INSTRUCTIONS FOR THE TASK →
Across the entries below, tally every line that holds the string "translate" and reply with the number only.

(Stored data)
================

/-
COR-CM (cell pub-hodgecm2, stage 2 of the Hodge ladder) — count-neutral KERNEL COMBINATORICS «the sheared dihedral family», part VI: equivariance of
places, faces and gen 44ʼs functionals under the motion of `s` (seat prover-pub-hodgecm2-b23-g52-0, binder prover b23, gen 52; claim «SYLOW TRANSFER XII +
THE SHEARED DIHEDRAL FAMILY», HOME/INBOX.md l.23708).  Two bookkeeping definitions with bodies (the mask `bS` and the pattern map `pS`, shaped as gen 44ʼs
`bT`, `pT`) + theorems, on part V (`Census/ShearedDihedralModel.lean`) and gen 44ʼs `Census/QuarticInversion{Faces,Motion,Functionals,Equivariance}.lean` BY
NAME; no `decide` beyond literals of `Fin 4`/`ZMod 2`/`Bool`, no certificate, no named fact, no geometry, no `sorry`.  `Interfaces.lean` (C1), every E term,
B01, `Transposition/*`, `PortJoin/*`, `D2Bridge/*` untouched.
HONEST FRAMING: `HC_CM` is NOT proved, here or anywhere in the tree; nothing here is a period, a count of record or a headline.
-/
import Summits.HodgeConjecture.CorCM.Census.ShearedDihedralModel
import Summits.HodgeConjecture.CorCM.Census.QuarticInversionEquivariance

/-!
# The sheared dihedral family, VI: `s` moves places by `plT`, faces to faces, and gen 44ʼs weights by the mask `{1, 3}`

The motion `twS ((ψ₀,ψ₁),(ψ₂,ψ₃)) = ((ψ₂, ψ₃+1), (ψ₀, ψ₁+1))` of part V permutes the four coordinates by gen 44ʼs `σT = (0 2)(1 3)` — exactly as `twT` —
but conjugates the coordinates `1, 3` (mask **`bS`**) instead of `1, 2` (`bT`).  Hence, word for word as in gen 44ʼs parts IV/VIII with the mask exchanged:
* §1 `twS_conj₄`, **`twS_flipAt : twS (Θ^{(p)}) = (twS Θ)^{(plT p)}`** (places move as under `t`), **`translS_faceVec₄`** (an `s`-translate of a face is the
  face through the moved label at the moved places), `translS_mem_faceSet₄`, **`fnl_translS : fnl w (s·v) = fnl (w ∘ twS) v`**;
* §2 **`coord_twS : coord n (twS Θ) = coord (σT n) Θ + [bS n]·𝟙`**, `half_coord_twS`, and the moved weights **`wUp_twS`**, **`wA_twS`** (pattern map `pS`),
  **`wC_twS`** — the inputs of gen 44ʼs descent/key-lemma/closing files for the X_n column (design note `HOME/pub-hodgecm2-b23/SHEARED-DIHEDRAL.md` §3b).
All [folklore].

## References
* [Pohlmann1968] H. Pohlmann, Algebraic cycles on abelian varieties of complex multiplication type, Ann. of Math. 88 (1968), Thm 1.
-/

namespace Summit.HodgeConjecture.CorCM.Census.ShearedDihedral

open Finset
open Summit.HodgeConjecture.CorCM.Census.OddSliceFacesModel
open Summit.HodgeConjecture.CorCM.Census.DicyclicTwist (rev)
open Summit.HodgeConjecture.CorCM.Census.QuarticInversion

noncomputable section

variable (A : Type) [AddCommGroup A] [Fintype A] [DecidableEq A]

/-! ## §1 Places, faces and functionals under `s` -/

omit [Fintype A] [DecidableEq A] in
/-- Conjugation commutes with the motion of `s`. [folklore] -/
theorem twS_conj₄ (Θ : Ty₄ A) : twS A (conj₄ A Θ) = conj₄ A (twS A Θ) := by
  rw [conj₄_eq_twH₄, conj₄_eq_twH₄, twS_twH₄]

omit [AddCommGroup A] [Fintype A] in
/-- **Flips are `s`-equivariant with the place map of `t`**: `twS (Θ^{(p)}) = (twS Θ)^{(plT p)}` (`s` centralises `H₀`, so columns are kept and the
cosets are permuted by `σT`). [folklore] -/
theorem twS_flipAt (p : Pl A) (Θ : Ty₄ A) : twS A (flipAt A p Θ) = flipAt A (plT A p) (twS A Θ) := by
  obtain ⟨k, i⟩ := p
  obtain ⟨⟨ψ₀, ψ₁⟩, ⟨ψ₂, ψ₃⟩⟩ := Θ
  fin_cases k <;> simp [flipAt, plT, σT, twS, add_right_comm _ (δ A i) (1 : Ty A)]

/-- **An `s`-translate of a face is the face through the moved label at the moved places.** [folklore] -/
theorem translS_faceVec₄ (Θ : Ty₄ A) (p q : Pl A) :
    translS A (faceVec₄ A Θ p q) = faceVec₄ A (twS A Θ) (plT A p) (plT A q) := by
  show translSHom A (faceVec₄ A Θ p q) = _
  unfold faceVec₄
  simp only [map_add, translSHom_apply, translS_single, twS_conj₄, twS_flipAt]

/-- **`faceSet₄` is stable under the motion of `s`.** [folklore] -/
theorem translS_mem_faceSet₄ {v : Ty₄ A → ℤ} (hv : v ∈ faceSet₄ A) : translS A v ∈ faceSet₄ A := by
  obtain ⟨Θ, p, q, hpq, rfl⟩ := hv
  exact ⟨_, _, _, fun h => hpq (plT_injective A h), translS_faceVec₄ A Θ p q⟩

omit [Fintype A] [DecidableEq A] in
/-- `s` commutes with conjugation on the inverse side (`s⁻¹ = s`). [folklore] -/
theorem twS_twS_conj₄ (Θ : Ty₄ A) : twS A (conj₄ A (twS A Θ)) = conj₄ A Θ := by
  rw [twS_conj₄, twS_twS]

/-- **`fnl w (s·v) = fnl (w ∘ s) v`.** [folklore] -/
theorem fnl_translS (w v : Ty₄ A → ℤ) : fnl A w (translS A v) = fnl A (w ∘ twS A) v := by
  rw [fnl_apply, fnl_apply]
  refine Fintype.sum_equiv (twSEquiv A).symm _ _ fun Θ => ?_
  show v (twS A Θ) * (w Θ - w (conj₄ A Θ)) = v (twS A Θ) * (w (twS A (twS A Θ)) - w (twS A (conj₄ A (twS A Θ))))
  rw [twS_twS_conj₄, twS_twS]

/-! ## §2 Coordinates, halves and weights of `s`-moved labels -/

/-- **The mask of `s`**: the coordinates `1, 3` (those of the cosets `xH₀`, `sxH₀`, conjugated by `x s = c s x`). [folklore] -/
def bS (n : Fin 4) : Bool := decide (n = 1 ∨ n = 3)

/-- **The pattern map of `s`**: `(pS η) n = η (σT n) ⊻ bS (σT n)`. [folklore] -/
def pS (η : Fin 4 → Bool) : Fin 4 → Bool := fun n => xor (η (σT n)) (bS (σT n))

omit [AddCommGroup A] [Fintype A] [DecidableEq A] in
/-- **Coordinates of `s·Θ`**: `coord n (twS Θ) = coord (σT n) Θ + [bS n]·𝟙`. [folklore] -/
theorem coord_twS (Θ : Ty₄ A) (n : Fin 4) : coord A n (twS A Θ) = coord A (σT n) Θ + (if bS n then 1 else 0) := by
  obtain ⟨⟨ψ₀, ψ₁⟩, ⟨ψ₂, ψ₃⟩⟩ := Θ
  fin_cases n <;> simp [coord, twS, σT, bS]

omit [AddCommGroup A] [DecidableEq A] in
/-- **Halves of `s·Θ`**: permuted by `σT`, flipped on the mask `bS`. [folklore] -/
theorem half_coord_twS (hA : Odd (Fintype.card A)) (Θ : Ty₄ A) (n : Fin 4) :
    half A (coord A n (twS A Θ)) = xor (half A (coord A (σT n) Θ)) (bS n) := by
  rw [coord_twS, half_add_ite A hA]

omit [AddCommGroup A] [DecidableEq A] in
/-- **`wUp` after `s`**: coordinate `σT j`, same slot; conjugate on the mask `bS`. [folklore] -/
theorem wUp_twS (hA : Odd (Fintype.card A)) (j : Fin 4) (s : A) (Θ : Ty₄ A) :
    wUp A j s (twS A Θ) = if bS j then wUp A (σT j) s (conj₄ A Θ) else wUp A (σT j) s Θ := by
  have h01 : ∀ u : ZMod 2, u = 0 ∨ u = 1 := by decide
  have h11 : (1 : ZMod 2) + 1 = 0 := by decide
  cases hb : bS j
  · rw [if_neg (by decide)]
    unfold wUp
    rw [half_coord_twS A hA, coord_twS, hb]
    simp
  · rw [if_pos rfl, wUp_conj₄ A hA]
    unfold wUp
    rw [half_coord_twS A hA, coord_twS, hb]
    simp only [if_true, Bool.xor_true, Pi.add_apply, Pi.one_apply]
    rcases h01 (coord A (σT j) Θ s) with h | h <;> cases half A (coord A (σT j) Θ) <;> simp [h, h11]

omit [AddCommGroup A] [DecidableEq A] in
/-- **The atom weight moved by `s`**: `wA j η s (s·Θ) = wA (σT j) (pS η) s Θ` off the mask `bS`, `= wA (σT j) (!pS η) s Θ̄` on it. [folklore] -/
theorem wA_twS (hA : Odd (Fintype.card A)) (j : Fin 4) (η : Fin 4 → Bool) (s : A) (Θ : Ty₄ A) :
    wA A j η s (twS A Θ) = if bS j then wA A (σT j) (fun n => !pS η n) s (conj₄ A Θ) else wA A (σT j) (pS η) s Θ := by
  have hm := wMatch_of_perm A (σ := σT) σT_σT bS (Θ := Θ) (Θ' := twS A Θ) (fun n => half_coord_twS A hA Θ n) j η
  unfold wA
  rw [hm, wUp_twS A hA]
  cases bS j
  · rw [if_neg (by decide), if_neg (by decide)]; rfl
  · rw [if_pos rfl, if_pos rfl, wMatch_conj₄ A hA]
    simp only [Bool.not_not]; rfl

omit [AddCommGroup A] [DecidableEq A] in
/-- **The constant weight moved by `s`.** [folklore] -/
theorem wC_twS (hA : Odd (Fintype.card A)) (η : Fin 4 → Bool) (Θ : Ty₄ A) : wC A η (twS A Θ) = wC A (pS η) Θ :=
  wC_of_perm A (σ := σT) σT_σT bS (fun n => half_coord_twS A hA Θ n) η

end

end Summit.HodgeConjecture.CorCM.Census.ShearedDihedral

================

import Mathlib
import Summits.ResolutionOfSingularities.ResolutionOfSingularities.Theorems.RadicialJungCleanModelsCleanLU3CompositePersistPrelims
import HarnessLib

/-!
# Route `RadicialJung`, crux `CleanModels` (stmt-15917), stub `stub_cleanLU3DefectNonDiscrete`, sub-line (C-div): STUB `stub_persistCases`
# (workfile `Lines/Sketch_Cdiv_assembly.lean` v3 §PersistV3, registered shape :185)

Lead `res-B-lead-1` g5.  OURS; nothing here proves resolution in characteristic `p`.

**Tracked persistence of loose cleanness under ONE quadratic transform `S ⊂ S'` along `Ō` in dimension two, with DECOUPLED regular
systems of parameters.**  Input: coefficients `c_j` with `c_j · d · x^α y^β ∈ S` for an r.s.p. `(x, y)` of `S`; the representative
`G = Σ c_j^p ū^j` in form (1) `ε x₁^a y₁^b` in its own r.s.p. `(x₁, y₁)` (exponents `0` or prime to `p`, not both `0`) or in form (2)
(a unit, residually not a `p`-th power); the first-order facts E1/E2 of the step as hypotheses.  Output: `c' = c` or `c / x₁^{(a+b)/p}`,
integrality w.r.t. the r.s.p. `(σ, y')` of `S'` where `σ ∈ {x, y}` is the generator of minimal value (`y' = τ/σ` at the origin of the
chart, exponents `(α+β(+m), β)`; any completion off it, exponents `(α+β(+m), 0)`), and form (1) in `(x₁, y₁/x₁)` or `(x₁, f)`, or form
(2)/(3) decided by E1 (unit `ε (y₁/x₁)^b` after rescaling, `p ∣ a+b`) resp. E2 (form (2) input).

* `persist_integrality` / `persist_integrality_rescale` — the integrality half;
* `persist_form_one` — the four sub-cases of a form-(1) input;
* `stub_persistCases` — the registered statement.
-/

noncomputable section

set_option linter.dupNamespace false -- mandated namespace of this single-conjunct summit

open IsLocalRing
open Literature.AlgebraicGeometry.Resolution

================

SOLUTION FOR THIS EXERCISE →
2